NEW YORK : Citigroup said Thursday its earnings jumped 36 percent in the third quarter as the bank continued to cut expenses and clean up its books in the wake of the mess of the financial crisis.
The New York-based bank earned $ 3.99 billion, or $ 1.31 per share, excluding payments to preferred shareholders and an accounting adjustment, for the three-month period ending in September. That compares with earnings of $ 2.94 billion, or 95 cents a share, in the same period a year earlier.
Citi’s latest earnings beat analysts’ estimates of $ 1.27 a share, according to FactSet.

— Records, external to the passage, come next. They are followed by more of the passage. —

/-- ★★ **(1.9) AT THE SLICE — WINDOW + DIRECT EDITION**: as §2's `sliceCoercive_of_nearFlatLetters_sub_window` with the per-vector letters reduced to (μ), (K) and the Federbush letter at
the velocity (the endpoint's curl sum as `circ`), numerics `hsm : (32(d−1)δ + 8(d−1)ε + μ)·Kc² + τ ≤ γ₀∕(2(3K²+2K⁴))`, `hγle`.
[cite: Balaban1989LargeFieldII, p.357, (1.7)–(1.9) p.358, (1.12)–(1.13) p.359; Balaban1985BackgroundPropagators, (3.8) p.391, (3.10) p.392; Balaban1989LargeFieldI, (1.74) p.192, (1.77) and Prop. 1 p.194; Balaban1985Variational, (47) p.285, (81) p.290, Prop. 9 (190) p.309; Balaban1988Convergent, (2.2) p.255, (2.12)–(2.13) pp.256–257] -/
theorem sliceCoercive_of_windowLetters_direct (ν : Node00.Stage7Numerics) (Kt : ℕ) (hd3 : 3 ≤ (F.P Kt).d) (h0 : 0 < (F.P Kt).d)
    {k : ℕ} (hk : k ≤ (F.P Kt).m + (F.P Kt).K)
    (bd : ℕ → (ℕ → Set (Site (F.P Kt) 0)) → BDetSet (F.P Kt)) (Z Λ : Set (Site (F.P Kt) 0)) (T : Finset (PBond (F.P Kt) k))
    {lo hi : Fin (F.P Kt).d → ℤ} (hbox : pts k Λ = (castSite '' Set.Icc lo hi : Set (Site (F.P Kt) k)))
    (hTG0 : T = (box (fun κ => (hi κ - lo κ + 1).toNat) lo).image fun x => (⟨castSite (x - unitVec ⟨0, h0⟩), ⟨0, h0⟩⟩ : PBond (F.P Kt) k))
    (hN5 : ∀ κ, ((hi κ - lo κ + 1).toNat : ℤ) + 5 < (F.P Kt).sitesPerDir k) {K : ℕ} (hK1 : 1 ≤ K) (hKn : ∀ κ, (hi κ - lo κ + 1).toNat ≤ K)
    (ext : GaugeField (F.P Kt) k SU2 → GaugeField (F.P Kt) k SU2) (Vk : GaugeField (F.P Kt) k SU2)
    (S : Set (PBond (F.P Kt) 0)) (hS : ∀ b ∉ S, b ∈ bd k (maxDomT ν.M₁ Z) 0)
    (hfar : ∀ b ∉ S, (⟨blockIter k b.src, b.dir⟩ : PBond (F.P Kt) k) ∉ bondsOf (pts k Λ))
    {γ M γ₀ δ ε μ Kc τ : ℝ} (hγ₀ : 0 ≤ γ₀) (hδ0 : 0 ≤ δ) (hε0 : 0 ≤ ε) (hμ0 : 0 ≤ μ)
    (U₀ : GaugeField (F.P Kt) 0 SU2) (W : Finset (Plaq (F.P Kt) 0))
    (hUwin : ∀ p ∈ W, ‖((U₀ ⟨p.src, p.μ⟩ : SU2) : Matrix (Fin 2) (Fin 2) ℂ) - 1‖ ≤ δ ∧ ‖((U₀ ⟨p.src.shift p.μ, p.ν⟩ : SU2) : Matrix (Fin 2) (Fin 2) ℂ) - 1‖ ≤ δ ∧
        ‖((U₀ ⟨p.src.shift p.ν, p.μ⟩ : SU2) : Matrix (Fin 2) (Fin 2) ℂ) - 1‖ ≤ δ ∧ ‖((U₀ ⟨p.src, p.ν⟩ : SU2) : Matrix (Fin 2) (Fin 2) ℂ) - 1‖ ≤ δ)
    (hPfar : ∀ p ∉ W, ((⟨p.src, p.μ⟩ : PBond (F.P Kt) 0) ∈ S ∨
        (⟨p.src.shift p.μ, p.ν⟩ : PBond (F.P Kt) 0) ∈ S ∨
        (⟨p.src.shift p.ν, p.μ⟩ : PBond (F.P Kt) 0) ∈ S ∨
        (⟨p.src, p.ν⟩ : PBond (F.P Kt) 0) ∈ S) →
      ‖((GaugeField.plaqHol U₀ p : SU2) : Matrix (Fin 2) (Fin 2) ℂ) - 1‖ ≤ ε)
    (Xf : GaugeSlice (pts k Λ) T E3 → PBond (F.P Kt) 0 → lieSU (Fin 2)) (hX₀ : Xf 0 = 0) (hXc : ContDiffAt ℝ 2 Xf 0)
    (hmin : ∀ᶠ Y in 𝓝 (0 : GaugeSlice (pts k Λ) T E3),
      IsMinimizerB (Node00.avOfRecord F 2 Kt) (Node00.regMSCoPOfRecord F 2 ν Kt k (maxDomT ν.M₁ Z)) (bd k (maxDomT ν.M₁ Z))
        (avgFamily (Node00.avOfRecord F 2 Kt) (qsstarGIter0 k (expMul su2Chart (ιA (pts k Λ) T Y) (ext Vk)))) (expChart U₀ (Xf Y)))
    {Ψ₂ : (PBond (F.P Kt) 0 → lieSU (Fin 2)) →L[ℝ] (PBond (F.P Kt) 0 → lieSU (Fin 2)) →L[ℝ] (Fin (constrCardB (bd k (maxDomT ν.M₁ Z)) k) → lieSU (Fin 2))}
    (hΨ₂ : HasFDerivAt (fun Y => fderiv ℝ (msChartB F 2 Kt k (bd k (maxDomT ν.M₁ Z)) (avgFamily (Node00.avOfRecord F 2 Kt) (qsstarGIter0 k (ext Vk))) U₀) Y) Ψ₂ 0)
    (hΨd : ∀ᶠ Y in 𝓝 (0 : PBond (F.P Kt) 0 → lieSU (Fin 2)), DifferentiableAt ℝ (msChartB F 2 Kt k (bd k (maxDomT ν.M₁ Z)) (avgFamily (Node00.avOfRecord F 2 Kt) (qsstarGIter0 k (ext Vk))) U₀) Y)
    {lam : (Fin (constrCardB (bd k (maxDomT ν.M₁ Z)) k) → lieSU (Fin 2)) →L[ℝ] ℝ}
    (hlam : fderiv ℝ (fun Y : PBond (F.P Kt) 0 → lieSU (Fin 2) => wilsonAction4 (expChart U₀ Y)) 0 =
      lam.comp (fderiv ℝ (msChartB F 2 Kt k (bd k (maxDomT ν.M₁ Z)) (avgFamily (Node00.avOfRecord F 2 Kt) (qsstarGIter0 k (ext Vk))) U₀) 0))
    (p : Seminorm ℝ (PBond (F.P Kt) 0 → lieSU (Fin 2))) (hp : ∀ Y : PBond (F.P Kt) 0 → lieSU (Fin 2), ∑ b, ‖(Y b : Matrix (Fin 2) (Fin 2) ℂ)‖ ^ 2 ≤ p Y ^ 2)
    (hX : ∀ X : GaugeSlice (pts k Λ) T E3,
      lam (Ψ₂ (fderiv ℝ Xf 0 X) (fderiv ℝ Xf 0 X)) ≤ μ * p (fderiv ℝ Xf 0 X) ^ 2 ∧
      p (fderiv ℝ Xf 0 X) ≤ Kc * ‖X‖ ∧
      γ₀ * (∑ z ∈ box (fun κ => (hi κ - lo κ + 1).toNat + 3) (fun κ => lo κ - 2), ∑ μ : Fin (F.P Kt).d, ∑ a : Fin 3,
            curl (fun b => ιA (pts k Λ) T X (⟨castSite b.1, b.2⟩ : PBond (F.P Kt) k) a) z ⟨0, h0⟩ μ ^ 2) - τ * ‖X‖ ^ 2
        ≤ ((Fintype.card (Fin 2) : ℝ)⁻¹ • ∑ p ∈ W, (innerSL ℝ (E := lieSU (Fin 2))).bilinearComp
            (ContinuousLinearMap.proj (R := ℝ) (φ := fun _ : PBond (F.P Kt) 0 => lieSU (Fin 2)) (⟨p.src, p.μ⟩ : PBond (F.P Kt) 0) + ContinuousLinearMap.proj (R := ℝ) (φ := fun _ : PBond (F.P Kt) 0 => lieSU (Fin 2)) (⟨p.src.shift p.μ, p.ν⟩ : PBond (F.P Kt) 0)
              - ContinuousLinearMap.proj (R := ℝ) (φ := fun _ : PBond (F.P Kt) 0 => lieSU (Fin 2)) (⟨p.src.shift p.ν, p.μ⟩ : PBond (F.P Kt) 0) - ContinuousLinearMap.proj (R := ℝ) (φ := fun _ : PBond (F.P Kt) 0 => lieSU (Fin 2)) (⟨p.src, p.ν⟩ : PBond (F.P Kt) 0))
            (ContinuousLinearMap.proj (R := ℝ) (φ := fun _ : PBond (F.P Kt) 0 => lieSU (Fin 2)) (⟨p.src, p.μ⟩ : PBond (F.P Kt) 0) + ContinuousLinearMap.proj (R := ℝ) (φ := fun _ : PBond (F.P Kt) 0 => lieSU (Fin 2)) (⟨p.src.shift p.μ, p.ν⟩ : PBond (F.P Kt) 0)
              - ContinuousLinearMap.proj (R := ℝ) (φ := fun _ : PBond (F.P Kt) 0 => lieSU (Fin 2)) (⟨p.src.shift p.ν, p.μ⟩ : PBond (F.P Kt) 0) - ContinuousLinearMap.proj (R := ℝ) (φ := fun _ : PBond (F.P Kt) 0 => lieSU (Fin 2)) (⟨p.src, p.ν⟩ : PBond (F.P Kt) 0))
            : (PBond (F.P Kt) 0 → lieSU (Fin 2)) →L[ℝ] (PBond (F.P Kt) 0 → lieSU (Fin 2)) →L[ℝ] ℝ) (fderiv ℝ Xf 0 X) (fderiv ℝ Xf 0 X))
    (hsm : (32 * (((F.P Kt).d : ℝ) - 1) * δ + 8 * (((F.P Kt).d : ℝ) - 1) * ε + μ) * Kc ^ 2 + τ ≤ γ₀ / (2 * (3 * (K : ℝ) ^ 2 + 2 * (K : ℝ) ^ 4)))
    (hγle : γ / M ^ 5 ≤ γ₀ / (2 * (3 * (K : ℝ) ^ 2 + 2 * (K : ℝ) ^ 4)))
    (X : GaugeSlice (pts k Λ) T E3) :
    γ / M ^ 5 * ‖X‖ ^ 2
      ≤ ⟪X, fderiv ℝ (rGrad (pts k Λ) T (sliceFn (pts k Λ) T (fun177stdB (Node00.bgMSCoPOfRecordB F 2 ν Kt k (maxDomT ν.M₁ Z)) ν.M₁ bd Z k) (ext Vk))) 0 X⟫_ℝ :=
  hessian_coercive_of_h17_ofDec (hdec := inferInstance) (Subsingleton.elim _ _) hd3 h0 hbox hTG0 hN5 hK1 hKn hγ₀
    (sliceFn (pts k Λ) T (fun177stdB (Node00.bgMSCoPOfRecordB F 2 ν Kt k (maxDomT ν.M₁ Z)) ν.M₁ bd Z k) (ext Vk))
    (fun X => h17Clause_of_windowLetters_direct ν Kt hk bd Z Λ T ext Vk S hS hfar
      (fun X => ∑ z ∈ box (fun κ => (hi κ - lo κ + 1).toNat + 3) (fun κ => lo κ - 2), ∑ μ : Fin (F.P Kt).d, ∑ a : Fin 3,
        curl (fun b => ιA (pts k Λ) T X (⟨castSite b.1, b.2⟩ : PBond (F.P Kt) k) a) z ⟨0, h0⟩ μ ^ 2)
      hδ0 hε0 hμ0 U₀ W hUwin hPfar Xf hX₀ hXc hmin hΨ₂ hΨd hlam p hp hX X)
    hsm hγle X

end

section
variable {F : T4Family}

Citi has been on a multi-year mission to recover from its near collapse during the financial crisis, and 2015 has been a year of significant progress.
Citi Holdings, the firm’s so-called “bad bank” where it stores all its bad assets, once again made a profit — its fifth straight quarter. The firm passed the Federal Reserve’s “stress tests” earlier this year and legal expenses this quarter were $ 376 billion, down from $ 1.6 billion a year earlier.
“I feel good about the quality and consistency of our earnings over the course of this year, as we have continued to make solid progress against our core priorities,” said Michael Corbat, CEO of Citigroup, in a statement.
Most of Citi’s major businesses saw revenue declines this quarter, but those revenue declines were mostly offset by declines in expenses. Firmwide expenses fell 18 percent to $ 10.67 billion from $ 12.96 billion a year earlier, mostly because legal costs fell sharply.
Citicorp, the bank’s consumer and corporate banking division, had net income of $ 4.26 billion in the period excluding an accounting adjustment, up from $ 2.82 billion a year earlier.
Overall, Citi’s revenue was $ 18.5 billion after the accounting adjustment, compared with $ 20.06 billion the year before. That was in line with analysts’ estimates.
Citigroup shares rose $ 1.43, or 2.8 percent, to $ 52.15 in premarket trading a half-hour before the market open.